Furthermore they arranged to:
  • remove information about trades from lists to be given to the tax authority; and
  • deny that some CSFB JL staff reported to CSFP.
1997-8 From 15 April 1997 CSFP had a branch with a banking licence in Japan which was not allowed to do securities business. CSFP thought that a significant part of its business was securities business and was told that this business had to be done via a licenced securities company, like CSFB JL. However, CSFP knew that its Tokyo branch was actively involved in this business but was trying to conceal this by:
  • sending faxes in CSFB JL’s name although CSFB JL staff were not involved; and
  • filing the documents related to this business in a separate room where it was believed inspectors would not find them.
In addition, the branch instructed staff to keep separately and then shred duplicate documents showing the branch’s involvement in this business.

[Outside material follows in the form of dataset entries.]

/-- **Relative closedness of the late tube portions of the new hole chart** (clause `HonestCore`(3)
of the seamed decomposition, one hole).  For `τ' > T` and a continuous radius profile `ϱ`, the
`Gl`-image of `A = {t ≥ τ' + s, r ≤ ϱ(t − s)}` is relatively closed in `O`: on `{r ≤ b(t) − 1/10}`
the image is a `Ψ'`-tube portion (A12 with the continuous profile `min (ϱ(t − s)) (b(t) − 1/10)`);
on `{r ≥ b(t) − 1/10}` it is the flat chart's image of the CLOSED set of flat-late collar points
`G(A ∩ {r ≥ b − 1/10})` (explicitly described through the squash), whose closure stays in the
flat-late region by `HonestFar`(2) and is computed through the open embedding `Φ`.
DHRT arXiv:2104.08222, §1. [folklore] -/
theorem tube_closure {𝓢 : Spacetime.{0} 4} (Λ : lorentzGroup) (c : E4) (M a R₁ τ₁ s τf T : ℝ)
    (hs : 0 ≤ s) (hτ : τf ≤ τ₁) (hT : τ₁ + 3 ≤ T)
    (hdomR : ∀ y : E4, R₁ + 4 < (boostedKerrBackground Λ c M a).radius y → y ∈ (boostedKerrBackground Λ c M a).domain)
    (hdompos : ∀ y : E4, y ∈ (boostedKerrBackground Λ c M a).domain → 0 < (boostedKerrBackground Λ c M a).radius y)
    (Rg : ℝ → ℝ) (hRg4 : ∀ t, R₁ + 4 ≤ Rg t)
    (b : ℝ → ℝ) (hbc : Continuous b) (hbRg : ∀ t, Rg t + 21 / 20 ≤ b t ∧ b t ≤ Rg t + 29 / 20)
    (σ : ℝ → ℝ → ℝ) (G : E4 → E4) (hσ1 : ∀ t ρ, ρ ≤ b t → σ t ρ = ρ)
    (hσ2 : ∀ t, StrictMono (σ t)) (hσ3 : ∀ t ρ, σ t ρ < b t + 1 / 2)
    (hσ4 : ∀ t ρ, b t ≤ ρ → b t ≤ σ t ρ) (hσ6 : Continuous (fun p : ℝ × ℝ ↦ σ p.1 p.2))
    (hG1 : ∀ y, (boostedKerrBackground Λ c M a).time (G y) = (boostedKerrBackground Λ c M a).time y)
    (hG2 : ∀ y, 0 < (boostedKerrBackground Λ c M a).radius y → (boostedKerrBackground Λ c M a).radius (G y) = σ ((boostedKerrBackground Λ c M a).time y) ((boostedKerrBackground Λ c M a).radius y))
    (hG3 : ∀ y, 0 < (boostedKerrBackground Λ c M a).radius y → (boostedKerrBackground Λ c M a).radius y ≤ b ((boostedKerrBackground Λ c M a).time y) → G y = y)
    (hG7 : ∀ z, R₁ + 4 < (boostedKerrBackground Λ c M a).radius z → (∃ ϱ, (boostedKerrBackground Λ c M a).radius z < σ ((boostedKerrBackground Λ c M a).time z) ϱ) →
      ∃ y, R₁ + 4 < (boostedKerrBackground Λ c M a).radius y ∧ (boostedKerrBackground Λ c M a).time y = (boostedKerrBackground Λ c M a).time z ∧ G y = z)
    (Ψ' Gl : (boostedKerrBackground Λ c M a).domain → 𝓢.carrier) (O : Set 𝓢.carrier)
    (hA12 : ∀ (τ'' : ℝ) (ϱ' : ℝ → ℝ), Continuous ϱ' → τ₁ < τ'' → (∀ t, ϱ' t < Rg t + 2) →
      closure (Ψ' '' {x | τ'' ≤ (boostedKerrBackground Λ c M a).time x ∧ (boostedKerrBackground Λ c M a).radius x ≤ ϱ' ((boostedKerrBackground Λ c M a).time x)}) ∩ O ⊆
        Ψ' '' {x | τ'' ≤ (boostedKerrBackground Λ c M a).time x ∧ (boostedKerrBackground Λ c M a).radius x ≤ ϱ' ((boostedKerrBackground Λ c M a).time x)})
    (W₀ : TopologicalSpace.Opens E4) (Φ : W₀ → 𝓢.carrier) (P Q : E4 → Prop)
    (hΦ2 : IsOpenEmbedding (Set.restrict {w : W₀ | τf < w.1 0} Φ))
    (hf2 : ∀ τ'' : ℝ, τf < τ'' → closure (Φ '' {y : W₀ | τ'' ≤ y.1 0 ∧ Q y.1}) ⊆ Φ '' {y : W₀ | τ'' ≤ y.1 0})
    (hPQ : ∀ y : E4, τ₁ ≤ y 0 → P y → Q y)
    (hA3 : ∀ (y : E4) (hy : y ∈ (boostedKerrBackground Λ c M a).domain), τ₁ ≤ y 0 → P y →
      (boostedKerrBackground Λ c M a).radius y ≤ Rg ((boostedKerrBackground Λ c M a).time y) + 2 → ∃ hw : y ∈ W₀, Ψ' ⟨y, hy⟩ = Φ ⟨y, hw⟩)
    (hcollar : ∀ y : E4, y ∈ (boostedKerrBackground Λ c M a).domain → τ₁ + 1 + s < (boostedKerrBackground Λ c M a).time y →
      Rg ((boostedKerrBackground Λ c M a).time y) + 17 / 20 < (boostedKerrBackground Λ c M a).radius y → (boostedKerrBackground Λ c M a).radius y < Rg ((boostedKerrBackground Λ c M a).time y) + 2 →
      τ₁ ≤ y 0 ∧ τf < y 0 ∧ P y)
    (hlag : ∀ y : E4, τ₁ ≤ (boostedKerrBackground Λ c M a).time y → (boostedKerrBackground Λ c M a).radius y ≤ Rg ((boostedKerrBackground Λ c M a).time y) + 2 → (boostedKerrBackground Λ c M a).time y - s ≤ y 0)
    (hGl2 : ∀ x : (boostedKerrBackground Λ c M a).domain, τ₁ + 2 + s ≤ (boostedKerrBackground Λ c M a).time x → (boostedKerrBackground Λ c M a).radius x < b ((boostedKerrBackground Λ c M a).time x) → Gl x = Ψ' x)
    (hGl3 : ∀ x : (boostedKerrBackground Λ c M a).domain, τ₁ + 2 + s ≤ (boostedKerrBackground Λ c M a).time x → b ((boostedKerrBackground Λ c M a).time x) ≤ (boostedKerrBackground Λ c M a).radius x →
      ∃ hw : G x ∈ W₀, Gl x = Φ ⟨G x, hw⟩ ∧ τf < G x 0)
    (τ' : ℝ) (ϱ : ℝ → ℝ) (hϱ : Continuous ϱ) (hτ' : T < τ') :
    closure (Gl '' {x | τ' + s ≤ (boostedKerrBackground Λ c M a).time x ∧ (boostedKerrBackground Λ c M a).radius x ≤ ϱ ((boostedKerrBackground Λ c M a).time x - s)}) ∩ O ⊆
      Gl '' {x | τ' + s ≤ (boostedKerrBackground Λ c M a).time x ∧ (boostedKerrBackground Λ c M a).radius x ≤ ϱ ((boostedKerrBackground Λ c M a).time x - s)} := by
  have hTc : Continuous (boostedKerrBackground Λ c M a).time := (PiLp.continuous_apply 2 _ 0).comp (continuous_poincareInv Λ c)
  have hRc : Continuous (boostedKerrBackground Λ c M a).radius := (Kerr.continuous_radius a).comp (continuous_poincareInv Λ c)
  have hb5 : ∀ t, R₁ + 5 ≤ b t := fun t ↦ by linarith [(hbRg t).1, hRg4 t]
  have hlateτ : τ₁ + 3 + s ≤ τ' + s := by linarith
  set A : Set (boostedKerrBackground Λ c M a).domain := {x | τ' + s ≤ (boostedKerrBackground Λ c M a).time x ∧ (boostedKerrBackground Λ c M a).radius x ≤ ϱ ((boostedKerrBackground Λ c M a).time x - s)} with hA
  set ϱ₁ : ℝ → ℝ := fun t ↦ min (ϱ (t - s)) (b t - 1 / 10) with hϱ₁
  set A₁ : Set (boostedKerrBackground Λ c M a).domain := {x | τ' + s ≤ (boostedKerrBackground Λ c M a).time x ∧ (boostedKerrBackground Λ c M a).radius x ≤ ϱ₁ ((boostedKerrBackground Λ c M a).time x)} with hA₁
  set A₂ : Set (boostedKerrBackground Λ c M a).domain := {x | τ' + s ≤ (boostedKerrBackground Λ c M a).time x ∧ b ((boostedKerrBackground Λ c M a).time x) - 1 / 10 ≤ (boostedKerrBackground Λ c M a).radius x ∧
    (boostedKerrBackground Λ c M a).radius x ≤ ϱ ((boostedKerrBackground Λ c M a).time x - s)} with hA₂
  have hAsub : A ⊆ A₁ ∪ A₂ := by
    rintro x ⟨h1, h2⟩
    rcases le_or_gt ((boostedKerrBackground Λ c M a).radius x.1) (b ((boostedKerrBackground Λ c M a).time x.1) - 1 / 10) with h | h
    · exact Or.inl ⟨h1, le_min h2 h⟩
    · exact Or.inr ⟨h1, h.le, h2⟩
  have hA₁sub : A₁ ⊆ A := fun x hx ↦ ⟨hx.1, hx.2.trans (min_le_left _ _)⟩
  have hA₂sub : A₂ ⊆ A := fun x hx ↦ ⟨hx.1, hx.2.2⟩
  -- (i) the `Ψ'`-part: A12
  have h1 : closure (Gl '' A₁) ∩ O ⊆ Gl '' A := by
    have heq : Gl '' A₁ = Ψ' '' A₁ := image_congr fun x hx ↦ hGl2 x (by linarith [hx.1])
      (hx.2.trans_lt ((min_le_right _ _).trans_lt (by linarith)))
    rw [heq]
    have hprof : Continuous ϱ₁ :=
      (hϱ.comp (continuous_id.sub continuous_const)).min (hbc.sub continuous_const)
    have h12 := hA12 (τ' + s) ϱ₁ hprof (by linarith)
      (fun t ↦ (min_le_right _ _).trans_lt (by linarith [(hbRg t).2]))
    refine h12.trans ?_
    rw [← heq]
    exact image_mono hA₁sub
  -- (ii) the squashed part: the closed set of flat collar points
  set E₂ : Set E4 := {z | τ' + s ≤ (boostedKerrBackground Λ c M a).time z ∧ b ((boostedKerrBackground Λ c M a).time z) - 1 / 10 ≤ (boostedKerrBackground Λ c M a).radius z ∧
    (boostedKerrBackground Λ c M a).radius z ≤ σ ((boostedKerrBackground Λ c M a).time z) (ϱ ((boostedKerrBackground Λ c M a).time z - s)) ∧ b ((boostedKerrBackground Λ c M a).time z) - 1 / 10 ≤ ϱ ((boostedKerrBackground Λ c M a).time z - s)}
    with hE₂
  have hE₂cl : IsClosed E₂ := by
    have hc1 : Continuous fun z : E4 ↦ b ((boostedKerrBackground Λ c M a).time z) - 1 / 10 := (hbc.comp hTc).sub continuous_const
    have hc2 : Continuous fun z : E4 ↦ ϱ ((boostedKerrBackground Λ c M a).time z - s) := hϱ.comp (hTc.sub continuous_const)
    have hc3 : Continuous fun z : E4 ↦ σ ((boostedKerrBackground Λ c M a).time z) (ϱ ((boostedKerrBackground Λ c M a).time z - s)) :=
      hσ6.comp (hTc.prodMk hc2)
    refine (isClosed_le continuous_const hTc).inter ((isClosed_le hc1 hRc).inter
      ((isClosed_le hRc hc3).inter (isClosed_le hc1 hc2)))
  -- description of the squashed part through the squash
  have hGE : ∀ x : E4, x ∈ (boostedKerrBackground Λ c M a).domain → τ' + s ≤ (boostedKerrBackground Λ c M a).time x → b ((boostedKerrBackground Λ c M a).time x) - 1 / 10 ≤ (boostedKerrBackground Λ c M a).radius x →
      (boostedKerrBackground Λ c M a).radius x ≤ ϱ ((boostedKerrBackground Λ c M a).time x - s) → G x ∈ E₂ := by
    intro x hxd h1 h2 h3
    have hr0 : 0 < (boostedKerrBackground Λ c M a).radius x := hdompos x hxd
    refine ⟨by rw [hG1]; exact h1, ?_, ?_, by rw [hG1]; exact h2.trans h3⟩
    · rw [hG1, hG2 x hr0]
      rcases le_or_gt ((boostedKerrBackground Λ c M a).radius x) (b ((boostedKerrBackground Λ c M a).time x)) with h | h
      · rw [hσ1 _ _ h]; exact h2
      · linarith [hσ4 _ _ h.le]
    · rw [hG1, hG2 x hr0]
      exact (hσ2 _).monotone h3
  have hEG : ∀ z ∈ E₂, ∃ x : E4, x ∈ (boostedKerrBackground Λ c M a).domain ∧ τ' + s ≤ (boostedKerrBackground Λ c M a).time x ∧
      b ((boostedKerrBackground Λ c M a).time x) - 1 / 10 ≤ (boostedKerrBackground Λ c M a).radius x ∧ (boostedKerrBackground Λ c M a).radius x ≤ ϱ ((boostedKerrBackground Λ c M a).time x - s) ∧ G x = z := by
    rintro z ⟨h1, h2, h3, h4⟩
    have hzd : z ∈ (boostedKerrBackground Λ c M a).domain := hdomR z (by linarith [hb5 ((boostedKerrBackground Λ c M a).time z)])
    have hz0 : 0 < (boostedKerrBackground Λ c M a).radius z := hdompos z hzd
    rcases le_or_gt ((boostedKerrBackground Λ c M a).radius z) (b ((boostedKerrBackground Λ c M a).time z)) with h | h
    · refine ⟨z, hzd, h1, h2, ?_, hG3 z hz0 h⟩
      rcases le_or_gt (ϱ ((boostedKerrBackground Λ c M a).time z - s)) (b ((boostedKerrBackground Λ c M a).time z)) with h' | h'
      · rw [hσ1 _ _ h'] at h3; exact h3
      · linarith
    · obtain ⟨y, hyr, hyt, hGy⟩ := hG7 z (by linarith [hb5 ((boostedKerrBackground Λ c M a).time z)])
        ⟨ϱ ((boostedKerrBackground Λ c M a).time z - s) + 1, h3.trans_lt (hσ2 _ (by linarith))⟩
      have hyd : y ∈ (boostedKerrBackground Λ c M a).domain := hdomR y hyr
      have hy0 : 0 < (boostedKerrBackground Λ c M a).radius y := hdompos y hyd
      have hGy' : (boostedKerrBackground Λ c M a).radius z = σ ((boostedKerrBackground Λ c M a).time z) ((boostedKerrBackground Λ c M a).radius y) := by
        rw [← hGy, hG2 y hy0, hG1]
      refine ⟨y, hyd, by rw [hyt]; exact h1, ?_, ?_, hGy⟩
      · by_contra hcon
        push Not at hcon
        have hid := hG3 y hy0 (by linarith)
        rw [hid] at hGy
        subst hGy
        linarith
      · rw [hyt]
        exact ((hσ2 _).le_iff_le).mp (by rw [← hGy']; exact h3)
  -- the chart formula on `A₂` : `Gl x = Φ (G x)`, with `G x` a flat-late point satisfying `Q`
  have hform : ∀ x ∈ A₂, ∃ hw : G x.1 ∈ W₀, Gl x = Φ ⟨G x.1, hw⟩ ∧ τf < (G x.1) 0 ∧
      τ' ≤ (G x.1) 0 ∧ Q (G x.1) := by
    rintro x ⟨h1, h2, h3⟩
    have hlate : τ₁ + 2 + s ≤ (boostedKerrBackground Λ c M a).time x.1 := by linarith
    have hb1 := (hbRg ((boostedKerrBackground Λ c M a).time x.1)).1
    have hb2 := (hbRg ((boostedKerrBackground Λ c M a).time x.1)).2
    rcases lt_or_ge ((boostedKerrBackground Λ c M a).radius x.1) (b ((boostedKerrBackground Λ c M a).time x.1)) with h | h
    · have hr0 : 0 < (boostedKerrBackground Λ c M a).radius x.1 := hdompos x.1 x.2
      have hGid : G x.1 = x.1 := hG3 x.1 hr0 h.le
      obtain ⟨hx0, hxf, hPx⟩ := hcollar x.1 x.2 (by linarith) (by linarith) (by linarith)
      obtain ⟨hw, heq⟩ := hA3 x.1 x.2 hx0 hPx (by linarith)
      have hlg := hlag x.1 (by linarith) (by linarith)
      rw [hGid]
      exact ⟨hw, (hGl2 x hlate h).trans heq, hxf, by linarith, hPQ _ hx0 hPx⟩
    · obtain ⟨hw, hGl, hf⟩ := hGl3 x hlate h
      have hr0 : 0 < (boostedKerrBackground Λ c M a).radius x.1 := hdompos x.1 x.2
      have htz : (boostedKerrBackground Λ c M a).time (G x.1) = (boostedKerrBackground Λ c M a).time x.1 := hG1 x.1
      have hrz : (boostedKerrBackground Λ c M a).radius (G x.1) = σ ((boostedKerrBackground Λ c M a).time x.1) ((boostedKerrBackground Λ c M a).radius x.1) := hG2 x.1 hr0
      have hrz1 : b ((boostedKerrBackground Λ c M a).time x.1) ≤ (boostedKerrBackground Λ c M a).radius (G x.1) := by rw [hrz]; exact hσ4 _ _ h
      have hrz2 : (boostedKerrBackground Λ c M a).radius (G x.1) < b ((boostedKerrBackground Λ c M a).time x.1) + 1 / 2 := by rw [hrz]; exact hσ3 _ _
      have hzd : G x.1 ∈ (boostedKerrBackground Λ c M a).domain := hdomR _ (by linarith [hb5 ((boostedKerrBackground Λ c M a).time x.1)])
      obtain ⟨hz0, -, hPz⟩ := hcollar (G x.1) hzd (by rw [htz]; linarith) (by rw [htz]; linarith)
        (by rw [htz]; linarith)
      have hlg := hlag (G x.1) (by rw [htz]; linarith) (by rw [htz]; linarith)
      rw [htz] at hlg
      exact ⟨hw, hGl, hf, by linarith, hPQ _ hz0 hPz⟩
  have h2 : closure (Gl '' A₂) ∩ O ⊆ Gl '' A := by
    rintro q ⟨hq, -⟩
    -- `q = Φ w₁` with `w₁` flat-late, by `HonestFar`(2)
    have hsubF : Gl '' A₂ ⊆ Φ '' {y : W₀ | τ' ≤ y.1 0 ∧ Q y.1} := by
      rintro _ ⟨x, hx, rfl⟩
      obtain ⟨hw, heq, -, h0, hQ⟩ := hform x hx
      exact ⟨⟨G x.1, hw⟩, ⟨h0, hQ⟩, heq.symm⟩
    obtain ⟨w₁, hw₁, hqw⟩ := hf2 τ' (by linarith) (closure_mono hsubF hq)
    have hw₁l : τf < w₁.1 0 := by have h := hw₁; simp only [mem_setOf_eq] at h; linarith
    -- pull the closure back through the embedding of the flat-late region
    set e : {w : W₀ | τf < w.1 0} → 𝓢.carrier := Set.restrict {w : W₀ | τf < w.1 0} Φ with he
    set S : Set {w : W₀ | τf < w.1 0} := {w | ((w : W₀) : E4) ∈ E₂} with hS
    have hsubS : Gl '' A₂ ⊆ e '' S := by
      rintro _ ⟨x, hx, rfl⟩
      obtain ⟨hw, heq, hf, -, -⟩ := hform x hx
      exact ⟨⟨⟨G x.1, hw⟩, hf⟩, hGE x.1 x.2 hx.1 hx.2.1 hx.2.2, heq.symm⟩
    have hq' : e ⟨w₁, hw₁l⟩ ∈ closure (e '' S) := by
      have : e ⟨w₁, hw₁l⟩ = q := hqw
      rw [this]; exact closure_mono hsubS hq
    have hcl : (⟨w₁, hw₁l⟩ : {w : W₀ | τf < w.1 0}) ∈ closure S := by
      rw [hΦ2.isEmbedding.closure_eq_preimage_closure_image S]; exact hq'
    have hcont : Continuous fun w : {w : W₀ | τf < w.1 0} ↦ ((w : W₀) : E4) :=
      continuous_subtype_val.comp continuous_subtype_val
    have hwE : (w₁ : E4) ∈ E₂ := by
      have h := hcont.closure_preimage_subset E₂ hcl
      rw [hE₂cl.closure_eq] at h
      exact h
    obtain ⟨x, hxd, hx1, hx2, hx3, hGx⟩ := hEG _ hwE
    obtain ⟨hw, heq, -, -, -⟩ := hform ⟨x, hxd⟩ ⟨hx1, hx2, hx3⟩
    refine ⟨⟨x, hxd⟩, hA₂sub ⟨hx1, hx2, hx3⟩, ?_⟩
    rw [heq, ← hqw]
    show Φ _ = Φ _
    congr 1
    exact Subtype.ext hGx
  -- assemble
  rintro q ⟨hq, hqO⟩
  have hq' : q ∈ closure (Gl '' A₁ ∪ Gl '' A₂) :=
    closure_mono ((image_mono hAsub).trans (image_union _ _ _).le) hq
  rw [closure_union] at hq'
  rcases hq' with h | h
  · exact h1 ⟨h, hqO⟩
  · exact h2 ⟨h, hqO⟩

For the avoidance of doubt, it is not part of the FSA’s findings in this case that CSFP was conducting business in Japan for which it did not have the necessary licence.

Notes

  1. SFBi is a UK regulated firm with headquarters in London.
  2. In January 1999, CSFP’s Tokyo branch concealed documents from the Japanese regulator and misled it. This triggered the investigation by the Securities and Futures Authority, CSFP’s UK regulator at the time. CSFP subsequently had its licence to do business in Japan revoked. The UK investigation has been continued by the FSA following the transfer of the SFA’s regulatory responsibilities to the FSA on 1 December 2001. The January 1999 events are not part of the FSA’s case.
  3. CSFP was part of Credit Suisse group and specialised in derivatives products within the group. It did not have its own presence in Japan between 1990 and 14 April 1997. During that period the Structured Products Group of CS First Boston Japan Limited which had a securities licence acted on behalf of CSFP. From 15 April 1997 CSFP had a banking licence.
  4. The FSA has taken action against CSFBi because it considers CSFBi to have breached former regulatory principles 9 and 10. These specified:
  5. Former Principle 9 “Internal Organisation - A firm should organise and control its internal affairs in a responsible manner, keeping proper records, and where the firm employs staff or is responsible for the conduct of investment business by others, should have adequate arrangements to ensure that they are suitable, adequately trained and properly supervised and that it has well-defined compliance procedures.?
  6. Former Principle 10 “Relations with Regulators ?A firm should deal with its regulator in an open and co-operative manner and keep the regulator promptly informed of anything concerning the firm which might reasonably be expected to be disclosed to it.?
  7. The former principles apply as the events took place before 1 December 2001.
  8. The Japanese regulator in 1995-6 was the Securities and Exchange Surveillance Commission. The Japanese Financial Services Agency has now taken over its responsibilities. The Japanese tax authority is called the Japanese National Tax Administration Agency.
  9. The FSA regulates the financial services industry and has four objectives under the Financial Services and Markets Act 2000: maintaining market confidence; promoting public understanding of the financial system; the appropriate degree of protection of consumers; and fighting financial crime.
  10. The FSA aims to maintain efficient, orderly and clean financial markets and help retail consumers achieve a fair deal.